Lam's dramatic and at times anguished remarks offer the clearest view yet into the thinking of the Chinese leadership as it navigates the unrest in Hong Kong, the biggest political crisis to grip the country since the Tiananmen Square protests of 1989.

Related: The 1989 Tiananmen Square protests in photos

Hong Kong has been convulsed by sometimes violent protests and mass demonstrations since June, in response to a proposed law by Lam's administration that would allow people suspected of crimes on the mainland to be extradited to face trial in Chinese courts.

The law has been shelved, but Lam has been unable to end the upheaval. Protesters have expanded their demands to include complete withdrawal of the proposal, a concession her administration has so far refused. Large demonstrations wracked the city again over the weekend.

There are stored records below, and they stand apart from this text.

/-! ## §3. `SU(2)`, guards only, `Provisos₁₃CoPH` + the displayed `hzh`: the first 𝐓-law kills the all-small step weight on the graph -/

section SU2

variable {F : T4Family} (θ : Stage13HParams F 2) (p : B12.RunParams)

/-- (v1.1, T0′ of the FLAG №1 R2b cure: plus the DISPLAYED one-scale law `hzh` of the step-1 residuals, which the re-typed proviso row no longer yields.) ★★★★★★★ **AT EVERY `θ : Stage13HParams F 2` WITH `Provisos₁₃CoPH`, A ONE-SCALE STEP-1 RESIDUAL (`hzh`) AND THE NUMERICS GUARDS, THE FIRST 𝐓-LAW `TLaw₁₃CoPH θ p 0` MAKES def-T's STEP WEIGHT OF THE ALL-SMALL LABEL VANISH AT
`(U, Ū)` FOR `dU`-a.e. FINE FIELD `U`** (every top pair `s′ = (𝕋, 𝕋)`). [cite: Balaban1988Convergent, Thm 1 p.262, (3.1)–(3.5) pp.264–265, (3.16) p.268, (3.21) p.269, (3.25) p.270, p.267; Balaban1985Averaging, (10) p.19, Prop. 2 (52)–(54) p.26; Balaban1987RG1, Thm 1 p.259] -/
theorem wOfRecord_top_ae_zero_on_graph_of_tLaw₁₃CoPH_su2 (h : θ.Provisos₁₃CoPH F 2) (hzh : ∀ (Ω Λ : ℕ → Set (Site (F.P p.K) 0)) Y ω ω', ω 0 = ω' 0 → (θ.Zh p 1 Ω Λ).ζ0 0 Y ω = (θ.Zh p 1 Ω Λ).ζ0 0 Y ω') (hM : 1 ≤ θ.τ9.M) (hM₂ : 0 < θ.ν.M₂) (hK : 0 < p.K) {α₀ : ℝ} (hα : 0 < α₀)
    (hα3 : (143 * (((((F.P p.K).d + 4 : ℕ) : ℝ)) ^ 2 / 4) ^ 2) * α₀ ≤ 1 / 3)
    (hα2 : 2 * α₀ ≤ 2 * deltaSU (Fin 2) / ((((F.P p.K).d + 4) * (F.P p.K).L : ℕ) : ℝ) ^ 2)
    (hαε : epsOfRecord θ.ν (gOfRecord₁₃ F 2 θ.toStage13Params p) 1 * (F.P p.K).eta 1 ^ 2 + 4 * (2 * deltaOfRecord θ.ν (gOfRecord₁₃ F 2 θ.toStage13Params p) 0 θ.A₁) ≤
      α₀ * (F.P p.K).eta 1 ^ 2)
    (hαr : 2 * α₀ * (((F.P p.K).L : ℝ) ^ 1 * (F.P p.K).eta 1) ^ 2 ≤ 2 * θ.ν.εreg)
    (hε₁ : 0 < epsOfRecord θ.ν (gOfRecord₁₃ F 2 θ.toStage13Params p) 1 * (F.P p.K).eta 1 ^ 2) (hmK : 1 ≤ (F.P p.K).m + (F.P p.K).K) (hε : 0 < θ.ν.εreg)
    (hε3 : (143 * (((((F.P p.K).d + 4 : ℕ) : ℝ)) ^ 2 / 4) ^ 2) * θ.ν.εreg ≤ 1 / 3)
    (hε2 : 2 * θ.ν.εreg ≤ 2 * deltaSU (Fin 2) / ((((F.P p.K).d + 4) * (F.P p.K).L : ℕ) : ℝ) ^ 2)
    (hM1 : 1 ≤ θ.ν.M₁) (h3 : 3 * side (F.P p.K).L θ.ν.M₁ 1 ≤ sideχ F θ.ν p (gOfRecord₁₃ F 2 θ.toStage13Params p) 0)
    (hT : TLaw₁₃CoPH F 2 θ p 0)
    (s' : SeqOfRecord F θ.ν θ.τ9.M (gOfRecord₁₃ F 2 θ.toStage13Params p) p.K 1) (hΩ : s'.Ω 1 = Set.univ) (hΛ : s'.Λ 1 = Set.univ) :
    ∀ᵐ U ∂fieldMeasure (F.P p.K) 0 (SU 2),
      wOfRecord₉ F 2 θ.toStage9Params p (gOfRecord₁₃ F 2 θ.toStage13Params p) 0 s' U ((avOfRecord F 2 p.K 0).avg U) = 0 := by
  obtain ⟨t, Ek, -, hall⟩ := (tLaw₁₃CoPH_iff F 2 θ p 0).1 hT
  exact wOfRecord_top_ae_zero_on_graph_of_degenerate θ p h hM hK s' hΩ hΛ
    (main_term_absent_of_O3_of_provisos₁₃CoPH_su2 θ p hzh hM hM₂ hK hα hα3 hα2 hαε hαr hε₁ hmK hε hε3 hε2 hM1 h3 s' hΩ hΛ (t s') (Ek s') (hall s').2)

/-- (v1.1, T0′ of the FLAG №1 R2b cure: plus the DISPLAYED one-scale law `hzh` of the step-1 residuals, which the re-typed proviso row no longer yields.) ★★★★ **… SO, a.e. ON THE ALL-SMALL CLASS, THE RESIDUAL `ζ₁` GIVES THE ALL-SMALL LABELS TOTAL WEIGHT ZERO** (every χ₁-cube (3.2)-small at `Ū` and (3.3)-small at `(U, Ū)` ⇒
`Σ_S ζ₁(∅,∅,(∅,S))(U, Ū) = 0`). [cite: Balaban1988Convergent, Thm 1 p.262, (3.2)–(3.5) p.265, (3.16) p.268, (3.20)–(3.21) p.269; Balaban1985Averaging, (10) p.19] -/
theorem sum_zeta_allSmall_ae_zero_on_graph_of_tLaw₁₃CoPH_su2 (h : θ.Provisos₁₃CoPH F 2) (hzh : ∀ (Ω Λ : ℕ → Set (Site (F.P p.K) 0)) Y ω ω', ω 0 = ω' 0 → (θ.Zh p 1 Ω Λ).ζ0 0 Y ω = (θ.Zh p 1 Ω Λ).ζ0 0 Y ω') (hM : 1 ≤ θ.τ9.M) (hM₂ : 0 < θ.ν.M₂) (hK : 0 < p.K) {α₀ : ℝ} (hα : 0 < α₀)
    (hα3 : (143 * (((((F.P p.K).d + 4 : ℕ) : ℝ)) ^ 2 / 4) ^ 2) * α₀ ≤ 1 / 3)
    (hα2 : 2 * α₀ ≤ 2 * deltaSU (Fin 2) / ((((F.P p.K).d + 4) * (F.P p.K).L : ℕ) : ℝ) ^ 2)
    (hαε : epsOfRecord θ.ν (gOfRecord₁₃ F 2 θ.toStage13Params p) 1 * (F.P p.K).eta 1 ^ 2 + 4 * (2 * deltaOfRecord θ.ν (gOfRecord₁₃ F 2 θ.toStage13Params p) 0 θ.A₁) ≤
      α₀ * (F.P p.K).eta 1 ^ 2)
    (hαr : 2 * α₀ * (((F.P p.K).L : ℝ) ^ 1 * (F.P p.K).eta 1) ^ 2 ≤ 2 * θ.ν.εreg)
    (hε₁ : 0 < epsOfRecord θ.ν (gOfRecord₁₃ F 2 θ.toStage13Params p) 1 * (F.P p.K).eta 1 ^ 2) (hmK : 1 ≤ (F.P p.K).m + (F.P p.K).K) (hε : 0 < θ.ν.εreg)
    (hε3 : (143 * (((((F.P p.K).d + 4 : ℕ) : ℝ)) ^ 2 / 4) ^ 2) * θ.ν.εreg ≤ 1 / 3)
    (hε2 : 2 * θ.ν.εreg ≤ 2 * deltaSU (Fin 2) / ((((F.P p.K).d + 4) * (F.P p.K).L : ℕ) : ℝ) ^ 2)
    (hM1 : 1 ≤ θ.ν.M₁) (h3 : 3 * side (F.P p.K).L θ.ν.M₁ 1 ≤ sideχ F θ.ν p (gOfRecord₁₃ F 2 θ.toStage13Params p) 0)
    (hT : TLaw₁₃CoPH F 2 θ p 0)
    (s' : SeqOfRecord F θ.ν θ.τ9.M (gOfRecord₁₃ F 2 θ.toStage13Params p) p.K 1) (hΩ : s'.Ω 1 = Set.univ) (hΛ : s'.Λ 1 = Set.univ) :
    ∀ᵐ U ∂fieldMeasure (F.P p.K) 0 (SU 2),
      (∏ c : Iχ F θ.ν p (gOfRecord₁₃ F 2 θ.toStage13Params p) 0, chiFactor F 2 θ.ν p (gOfRecord₁₃ F 2 θ.toStage13Params p) 0 c ((avOfRecord F 2 p.K 0).avg U)) ≠ 0 →
        chiPrime (sect3DataOfRecord F 2 θ.ν θ.τ9.M p (gOfRecord₁₃ F 2 θ.toStage13Params p) 0 s'.init) (avOfRecord F 2 p.K) (2 * deltaOfRecord θ.ν (gOfRecord₁₃ F 2 θ.toStage13Params p) 0 θ.A₁)
            (Finset.univ : Finset (Iχ F θ.ν p (gOfRecord₁₃ F 2 θ.toStage13Params p) 0)) U ((avOfRecord F 2 p.K 0).avg U) ≠ 0 →
          (∑ S : Finset (Iχ F θ.ν p (gOfRecord₁₃ F 2 θ.toStage13Params p) 0), θ.ζ p (gOfRecord₁₃ F 2 θ.toStage13Params p) 0 s'.init ∅ ∅ (∅, S) U ((avOfRecord F 2 p.K 0).avg U)) = 0 := by
  obtain ⟨t, Ek, -, hall⟩ := (tLaw₁₃CoPH_iff F 2 θ p 0).1 hT
  exact sum_zeta_allSmall_ae_zero_on_graph_of_degenerate θ p h hM hK s' hΩ hΛ
    (main_term_absent_of_O3_of_provisos₁₃CoPH_su2 θ p hzh hM hM₂ hK hα hα3 hα2 hαε hαr hε₁ hmK hε hε3 hε2 hM1 h3 s' hΩ hΛ (t s') (Ek s') (hall s').2)
import Summits.MatrixMultiplication.OmegaCensus.STPP222CubeProdEnc

/-!
# ω-census, `(2,2,2)³` in `ZMod 2 × (ZMod 2 × ZMod 7)` — the code list (data shared by the search parts)

HONEST FRAMING (pub-omega census; verbatim): lottery ticket; floor = certified bounds/negative ranges.
Census STRUCTURE bookkeeping (question Q7, row `k = 3`), not progress on `ω`.  Generated by ENG2 gen 18's `prodgen3.py`.
-/

namespace Summit.MatrixMultiplication.OmegaCensus

namespace STPP222CubeNeg

/-- The slot-padded encoding of `ZMod 2 × (ZMod 2 × ZMod 7)` (slot widths [12, 7]). -/
def E2_2_7 : Enc3 (ZMod 2 × (ZMod 2 × ZMod 7)) :=
  (prodEnc3 (zEnc 2) (prodEnc3 (zEnc 2) (zEnc 7) 7 (by decide)) 12 (by decide))

/-- All codes of `ZMod 2 × (ZMod 2 × ZMod 7)` under the padded encoding, increasing (data). -/
def el2_2_7 : List ℕ :=
  [0, 1, 2, 3, 4, 5, 6, 128, 129, 130, 131, 132, 133, 134, 4096, 4097, 4098, 4099, 4100, 4101, 4102, 4224, 4225,
    4226, 4227, 4228, 4229, 4230]

end STPP222CubeNeg

end Summit.MatrixMultiplication.OmegaCensus
/-!
# `Balaban1983to89.B5Eq129CycleWeightedMass` — T. Bałaban, *Propagators and renormalization transformations for lattice gauge theories. I*, Commun. Math.
# Phys. **95** (1984) 17–40 [Balaban1984PropagatorsI] (1.29) p. 23, p. 36 (exponential weights): **THE `cosh`-WEIGHTED MASS OF THE MASSIVE CYCLE KERNEL AND THE
# VOLUME-UNIFORM FORM OF THE WEIGHTED ∇-ROW BRACKETS — on `ℤ∕n`, for `G ≥ 0` solving `t²[(G s − G(s−1)) + (G s − G(s+1))] + μ·G s = δ₀(s)`:
# `(μ − 2t²(cosh a − 1))·Σ_s cosh(a·d_n(s))·G(s) ≤ 1` (`d_n(s) = min(s, n − s)`), and hence
# `(1 + cosh a)G(0) + 2 sinh a·Σ_{1≤j<⌊n∕2⌋} sinh(aj)G(j) ≤ (1 + e^{−a})G(0) + sinh a·Σ_s cosh(a·d_n(s))G(s) ≤ (1 + e^{−a})G(0) + sinh a ∕ (μ − 2t²(cosh a − 1))`,
# `(1 + e^a)G(0) + 2 sinh a·Σ_{1≤j<⌊n∕2⌋} e^{aj}G(j) ≤ (1 + e^{−a})G(0) + 2 sinh a ∕ (μ − 2t²(cosh a − 1))`** — the brackets of
# `B5Eq129FreeResolventWeightedGradientRow.weighted_sum_abs_sub_le_cosh` ((W-0)) ∕ `…_exp` ((W-1)) bounded UNIFORMLY IN THE PERIOD `n` by two letters: `G(0)` and the
# OWNER's rate window (at the transversally shifted mass `μ = m − 2(d−1)t²(cosh a − 1)` the denominator is EXACTLY `λ = m − 2d·t²(cosh a − 1)` of
# `B5Eq129CoshSupersolution.weight_supersolution`); storey J (K∇) of the pub-balaban NE9 chain (row L13), the 1-D companion of `B5Eq129FreeResolventWeightedMass`

statement-level skeleton of published theorems with citation tags; proofs where landed; nothing here is a claim about the Yang–Mills mass gap

CITATION HEADER (lean-in-tree rule).  Audit cell `pub-balaban`, sub-cell `t4`, BINDER row NE9; filed by NE9 crux-team LEAF PROVER 05
(`b2b-balaban-t4-ne9-formalise-leaf-05`, gen 81).  OBJECT: the cycle resolvent equation of [Balaban1984PropagatorsI] (1.29) (one direction of the (FS) stencil, weight `t²`,
mass `μ`, source `δ₀`) and the `cosh` weight of p. 36 on the cycle, as HYPOTHESES ∕ written out; no `def`.  CONTENT: [folklore] (summation by parts on `ℤ∕n`; the fold
`j ↦ ±j` of `[1, ⌊n∕2⌋)` into `ℤ∕n ∖ {0}`; `sinh ≤ cosh`, `e^x = cosh x + sinh x`).  pv15's one-step letter `B5G183FreeRowSum.cosh_circAbs_step` (with `circAbs_val_eq`) USED BY
NAME — credit theirs; the same step for an arbitrary centre is `B5Eq129CoshWeightFactorLetters.cosh_factor_step`.  Nothing of print is asserted.

WHAT IS PROVED (sorry-free; proof lane — 0 `def`).
* §1 **`cycle_sum_mul_stencil_comm`** (the cycle stencil is symmetric), **`cycle_weighted_mass_le`** — `λ₁·Σ_s w(s)G(s) ≤ w(0)` for ANY weight with
  `λ₁·w ≤ (L₀ + μ)w` and `G ≥ 0` (the 1-D form of `B5Eq129FreeResolventWeightedMass.mul_weighted_sum_le`); **`cycle_mass_eq`** — `μ·Σ_s G(s) = 1`, hence `G(0) ≤ 1∕μ`.
* §2 `circAbs_val_eq_min'` (`circAbs n (s.val) = min(s, n − s)`), **`cosh_cycleDist_step`**, **`cosh_cycleDist_supersolution`** — `w(s) = cosh(a·min(s, n − s))` has
  `(μ − 2t²(cosh a − 1))·w ≤ (L₀ + μ)w`; **`cosh_weighted_mass_le`** —
  `(μ − 2t²(cosh a − 1))·Σ_s cosh(a·min(s, n−s))·G(s) ≤ 1`.
* §3 **`two_mul_sum_Ico_le`** — for `g ≥ 0`, `G ≥ 0` even: `2·Σ_{j ∈ Ico 1 (n∕2)} g(j)·G(j) ≤ Σ_{s ≠ 0} g(min(s, n−s))·G(s)` (the V-fold).
* §4 **`cosh_bracket_le`**, **`exp_bracket_le`** — the displayed bounds with `Σ_s cosh(a·d_n(s))G(s)` kept; **`cosh_bracket_le_uniform`**, **`exp_bracket_le_uniform`** —
  with §2 substituted (rate window `2t²(cosh a − 1) < μ`).
HONEST SCOPE.  One cycle, flat stencil; `G ≥ 0` and evenness are displayed (the tree's `B5Eq129FreeResolventCycleComparison` ∕ `…KernelMonotone` supply them); `G(0)` stays a
letter (closed form `B5Eq129FreeResolventCycleProfile.cycle_profile_eq`: `G(0) = (1 + qⁿ)∕((1 − qⁿ)√(μ² + 4μt²))`; crude `G(0) ≤ 1∕μ` here).  ONE input of ONE letter of ONE
un-opened storey (J) of row L13; NOT the ∇-line of (3.42), NOT Tier P, NOT NE9 (cell pub-balaban: NE9 NOT PRINTED ∕ NOT PROVED; «NE9 ⇐ the named binders»; row WALLED
ON A MODEL (O-NE9-1; #5 UNRULED); spine PROVED 0∕9; rung (B)+1 finite T⁴ — NOT infinite volume, NOT mass gap, NOT BetaPertH, NOT Clay).  HONEST DEPENDENCY: continuum
YM on T⁴ ⇐ BetaPertH ∧ nine spine estimates (0/9 proved); BetaPertH ⇐ (D1) ∧ (D4) ∧ CAP+tail; G-an2-4 gates asym, D1 and NE2/3/4.  NEW file importing
`B5G183FreeRowSum` only (BUILT; lane-independent); nothing modified.  Net new unproved facts: 0.
-/

noncomputable section

open scoped BigOperators

namespace Literature.MathematicalPhysics.QuantumFieldTheory.Balaban1983to89.B5Eq129CycleWeightedMass

open B4TorusKernel.MultiPeriod (circAbs)
open B5G183FreeRowSum (cosh_circAbs_step circAbs_val_eq)

variable {n : ℕ} [NeZero n]

/-! ## §1 The weighted mass of the cycle kernel against a supersolution weight -/

/-- the cycle stencil is symmetric: `Σ_s w(s)·(L₀G)(s) = Σ_s G(s)·(L₀w)(s)` (summation by parts on `ℤ∕n`). [folklore] [cite: Balaban1984PropagatorsI, (1.29) p.23] -/
theorem cycle_sum_mul_stencil_comm (t : ℝ) (w G : ZMod n → ℝ) :
    ∑ s, w s * (t ^ 2 * ((G s - G (s - 1)) + (G s - G (s + 1)))) = ∑ s, G s * (t ^ 2 * ((w s - w (s - 1)) + (w s - w (s + 1)))) := by
  have h1 : ∑ s : ZMod n, w s * G (s - 1) = ∑ s : ZMod n, w (s + 1) * G s :=
    (Fintype.sum_equiv (Equiv.addRight 1) (fun s => w (s + 1) * G s) (fun s => w s * G (s - 1))
      (fun s => by simp only [Equiv.coe_addRight, add_sub_cancel_right])).symm
  have h2 : ∑ s : ZMod n, w s * G (s + 1) = ∑ s : ZMod n, w (s - 1) * G s :=
    (Fintype.sum_equiv (Equiv.subRight 1) (fun s => w (s - 1) * G s) (fun s => w s * G (s + 1))
      (fun s => by simp only [Equiv.subRight_apply, sub_add_cancel])).symm
  have eL : ∑ s, w s * (t ^ 2 * ((G s - G (s - 1)) + (G s - G (s + 1)))) =
      t ^ 2 * (2 * ∑ s, w s * G s - ∑ s, w s * G (s - 1) - ∑ s, w s * G (s + 1)) := by
    rw [Finset.mul_sum, ← Finset.sum_sub_distrib, ← Finset.sum_sub_distrib, Finset.mul_sum]
    exact Finset.sum_congr rfl fun s _ => by ring
  have eR : ∑ s, G s * (t ^ 2 * ((w s - w (s - 1)) + (w s - w (s + 1)))) =
      t ^ 2 * (2 * ∑ s, w s * G s - ∑ s, w (s - 1) * G s - ∑ s, w (s + 1) * G s) := by
    rw [Finset.mul_sum, ← Finset.sum_sub_distrib, ← Finset.sum_sub_distrib, Finset.mul_sum]
    exact Finset.sum_congr rfl fun s _ => by ring
  rw [eL, eR, h1, h2]
  ring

“[T]hey just ignore all the requests from the protesters. We cannot understand. And very likely it’s from Beijing. Beijing is taking over directly the control of Hong Kong.”

Hen, protester

A Hong Kong resident supportive of the airport protests, Hen, who asked that his last name not be used for fear of professional repercussions, told The World the government is not responding positively to their demands. “[T]hey just ignore all the requests from the protesters. We cannot understand. And very likely it’s from Beijing,” he said. “Beijing is taking over directly the control of Hong Kong.”

Another protester, who asked that his name not be used, said freedom of expression in Hong Kong has been severely stifled.

"What makes me scared is that people in Hong Kong cannot express what we want to say freely anymore. It’s really like what the Chinese government were doing in the Cultural Revolution. And Hong Kong should not be a place like that."

Unnamed protester

"What makes me scared is that people in Hong Kong cannot express what we want to say freely anymore. It’s really like what the Chinese government were doing in the Cultural Revolution. And Hong Kong should not be a place like that."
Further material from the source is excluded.